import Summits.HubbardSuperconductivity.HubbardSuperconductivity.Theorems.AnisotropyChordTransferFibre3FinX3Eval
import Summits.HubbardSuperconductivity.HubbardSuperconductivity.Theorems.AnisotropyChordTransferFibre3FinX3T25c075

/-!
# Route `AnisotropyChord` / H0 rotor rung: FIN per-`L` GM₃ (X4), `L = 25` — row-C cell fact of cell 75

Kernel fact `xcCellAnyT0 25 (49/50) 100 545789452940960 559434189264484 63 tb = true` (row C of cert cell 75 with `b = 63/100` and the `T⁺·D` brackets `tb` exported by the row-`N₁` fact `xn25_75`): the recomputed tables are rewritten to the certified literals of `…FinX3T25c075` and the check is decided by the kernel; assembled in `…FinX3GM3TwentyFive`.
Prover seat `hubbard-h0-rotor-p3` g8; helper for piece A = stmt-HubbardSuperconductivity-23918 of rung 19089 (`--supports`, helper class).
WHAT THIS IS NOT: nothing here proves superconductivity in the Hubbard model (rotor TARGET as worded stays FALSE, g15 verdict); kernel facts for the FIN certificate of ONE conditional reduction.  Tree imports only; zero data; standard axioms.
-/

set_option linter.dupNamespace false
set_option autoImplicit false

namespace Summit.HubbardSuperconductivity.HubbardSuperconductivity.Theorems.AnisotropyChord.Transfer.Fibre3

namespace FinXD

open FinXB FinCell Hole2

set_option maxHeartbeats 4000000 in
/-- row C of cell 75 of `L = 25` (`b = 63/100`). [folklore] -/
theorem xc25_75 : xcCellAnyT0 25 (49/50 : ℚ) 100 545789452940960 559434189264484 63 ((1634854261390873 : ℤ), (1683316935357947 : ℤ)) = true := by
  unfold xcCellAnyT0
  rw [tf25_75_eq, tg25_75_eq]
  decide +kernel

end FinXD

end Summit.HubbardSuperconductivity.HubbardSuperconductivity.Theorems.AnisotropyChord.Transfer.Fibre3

---

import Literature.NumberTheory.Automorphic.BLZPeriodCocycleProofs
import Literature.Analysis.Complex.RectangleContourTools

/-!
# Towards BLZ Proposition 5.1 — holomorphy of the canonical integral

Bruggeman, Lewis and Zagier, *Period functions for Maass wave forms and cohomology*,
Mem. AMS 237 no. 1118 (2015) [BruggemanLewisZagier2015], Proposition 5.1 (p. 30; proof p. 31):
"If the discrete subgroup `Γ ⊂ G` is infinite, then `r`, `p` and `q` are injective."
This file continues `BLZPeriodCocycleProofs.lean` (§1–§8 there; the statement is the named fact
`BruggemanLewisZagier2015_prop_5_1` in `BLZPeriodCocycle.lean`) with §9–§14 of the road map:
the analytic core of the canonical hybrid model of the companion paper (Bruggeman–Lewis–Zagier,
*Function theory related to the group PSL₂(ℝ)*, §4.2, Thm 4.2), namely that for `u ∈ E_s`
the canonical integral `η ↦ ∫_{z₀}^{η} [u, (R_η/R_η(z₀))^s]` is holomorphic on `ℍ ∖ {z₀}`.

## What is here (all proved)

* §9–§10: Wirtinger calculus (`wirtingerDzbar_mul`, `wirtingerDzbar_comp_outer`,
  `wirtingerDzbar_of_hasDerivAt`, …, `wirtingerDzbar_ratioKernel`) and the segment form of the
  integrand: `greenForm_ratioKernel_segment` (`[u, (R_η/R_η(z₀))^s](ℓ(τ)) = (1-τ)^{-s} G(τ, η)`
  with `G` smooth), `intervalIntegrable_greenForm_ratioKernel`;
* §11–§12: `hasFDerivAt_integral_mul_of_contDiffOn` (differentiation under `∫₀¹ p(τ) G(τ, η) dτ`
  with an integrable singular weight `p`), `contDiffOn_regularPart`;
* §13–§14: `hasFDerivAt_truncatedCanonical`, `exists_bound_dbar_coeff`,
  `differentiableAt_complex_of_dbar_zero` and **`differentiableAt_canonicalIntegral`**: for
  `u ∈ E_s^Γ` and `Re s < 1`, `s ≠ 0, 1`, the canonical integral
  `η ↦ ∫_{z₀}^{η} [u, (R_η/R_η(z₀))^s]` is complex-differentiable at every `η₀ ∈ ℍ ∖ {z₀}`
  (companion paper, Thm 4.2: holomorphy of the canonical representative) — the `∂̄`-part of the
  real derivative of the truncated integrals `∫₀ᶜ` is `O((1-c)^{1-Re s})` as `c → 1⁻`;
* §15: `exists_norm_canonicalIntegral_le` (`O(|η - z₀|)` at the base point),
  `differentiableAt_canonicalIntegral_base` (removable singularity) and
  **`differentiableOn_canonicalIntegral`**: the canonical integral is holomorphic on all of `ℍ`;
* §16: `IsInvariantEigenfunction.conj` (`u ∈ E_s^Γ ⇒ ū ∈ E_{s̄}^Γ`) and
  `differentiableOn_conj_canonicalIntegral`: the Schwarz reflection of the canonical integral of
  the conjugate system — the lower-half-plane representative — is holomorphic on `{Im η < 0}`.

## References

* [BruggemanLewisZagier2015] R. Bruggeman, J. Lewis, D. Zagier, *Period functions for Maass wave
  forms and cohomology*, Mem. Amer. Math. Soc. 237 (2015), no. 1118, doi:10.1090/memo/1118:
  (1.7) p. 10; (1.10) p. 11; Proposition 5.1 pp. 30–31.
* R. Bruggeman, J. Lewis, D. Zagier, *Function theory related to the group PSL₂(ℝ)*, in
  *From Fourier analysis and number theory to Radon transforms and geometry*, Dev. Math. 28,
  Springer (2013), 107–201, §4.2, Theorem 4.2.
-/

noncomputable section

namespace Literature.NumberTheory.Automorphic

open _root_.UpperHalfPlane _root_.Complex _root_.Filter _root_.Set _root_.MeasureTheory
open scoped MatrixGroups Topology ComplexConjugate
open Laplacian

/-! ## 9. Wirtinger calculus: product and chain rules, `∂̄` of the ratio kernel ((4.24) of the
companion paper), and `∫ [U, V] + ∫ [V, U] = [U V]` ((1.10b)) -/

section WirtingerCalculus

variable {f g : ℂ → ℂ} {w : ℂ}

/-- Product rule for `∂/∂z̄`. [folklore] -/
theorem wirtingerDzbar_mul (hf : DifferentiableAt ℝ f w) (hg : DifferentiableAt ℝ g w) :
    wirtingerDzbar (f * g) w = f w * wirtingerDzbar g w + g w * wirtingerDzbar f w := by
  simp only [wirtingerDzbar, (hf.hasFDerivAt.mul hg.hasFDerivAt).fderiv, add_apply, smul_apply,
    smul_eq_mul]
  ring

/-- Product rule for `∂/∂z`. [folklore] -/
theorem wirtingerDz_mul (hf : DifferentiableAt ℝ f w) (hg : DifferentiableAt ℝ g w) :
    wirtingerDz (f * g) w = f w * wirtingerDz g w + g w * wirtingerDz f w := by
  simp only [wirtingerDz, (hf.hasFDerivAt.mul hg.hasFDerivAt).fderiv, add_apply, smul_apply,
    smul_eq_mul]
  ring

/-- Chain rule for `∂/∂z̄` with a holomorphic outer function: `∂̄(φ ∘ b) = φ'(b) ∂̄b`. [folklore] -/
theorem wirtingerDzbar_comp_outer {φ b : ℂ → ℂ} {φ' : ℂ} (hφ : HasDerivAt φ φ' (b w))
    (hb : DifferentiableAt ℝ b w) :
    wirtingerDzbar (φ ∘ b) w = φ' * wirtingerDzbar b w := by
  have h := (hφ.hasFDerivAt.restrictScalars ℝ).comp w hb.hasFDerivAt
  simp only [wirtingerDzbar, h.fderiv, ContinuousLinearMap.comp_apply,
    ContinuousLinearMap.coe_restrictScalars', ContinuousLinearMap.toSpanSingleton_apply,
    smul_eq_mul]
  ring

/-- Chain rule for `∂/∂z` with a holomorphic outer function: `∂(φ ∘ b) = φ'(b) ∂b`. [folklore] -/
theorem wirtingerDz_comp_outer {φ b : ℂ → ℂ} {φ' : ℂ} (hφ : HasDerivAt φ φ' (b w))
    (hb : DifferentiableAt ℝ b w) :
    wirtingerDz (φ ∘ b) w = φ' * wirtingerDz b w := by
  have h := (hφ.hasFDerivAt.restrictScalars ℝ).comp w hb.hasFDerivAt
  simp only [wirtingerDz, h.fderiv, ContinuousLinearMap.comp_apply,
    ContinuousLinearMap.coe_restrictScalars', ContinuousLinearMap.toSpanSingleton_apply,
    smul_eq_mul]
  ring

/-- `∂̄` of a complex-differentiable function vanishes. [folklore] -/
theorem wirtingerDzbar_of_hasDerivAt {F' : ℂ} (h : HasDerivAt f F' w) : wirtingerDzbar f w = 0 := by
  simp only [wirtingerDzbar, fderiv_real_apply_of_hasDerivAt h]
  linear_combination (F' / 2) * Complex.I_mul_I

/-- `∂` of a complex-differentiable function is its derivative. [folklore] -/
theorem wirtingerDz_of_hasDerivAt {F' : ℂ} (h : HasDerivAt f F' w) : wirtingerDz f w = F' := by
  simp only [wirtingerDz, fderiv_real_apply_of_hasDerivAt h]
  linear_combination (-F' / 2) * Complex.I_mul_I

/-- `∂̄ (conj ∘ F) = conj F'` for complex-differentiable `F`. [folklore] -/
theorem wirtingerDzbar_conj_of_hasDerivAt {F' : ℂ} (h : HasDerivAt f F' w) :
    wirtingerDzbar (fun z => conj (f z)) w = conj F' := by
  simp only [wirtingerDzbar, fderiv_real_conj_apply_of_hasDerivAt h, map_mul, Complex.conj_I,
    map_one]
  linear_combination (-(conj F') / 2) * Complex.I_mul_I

#### [ACTIVITY]
Would you please write out, exactly and with no other lines, the stretch of the listing above from the line containing "Mem. AMS 237" through the line containing "This file continues"?

#### [RESPONSE BELOW]
Mem. AMS 237 no. 1118 (2015) [BruggemanLewisZagier2015], Proposition 5.1 (p. 30; proof p. 31):
"If the discrete subgroup `Γ ⊂ G` is infinite, then `r`, `p` and `q` are injective."
This file continues `BLZPeriodCocycleProofs.lean` (§1–§8 there; the statement is the named fact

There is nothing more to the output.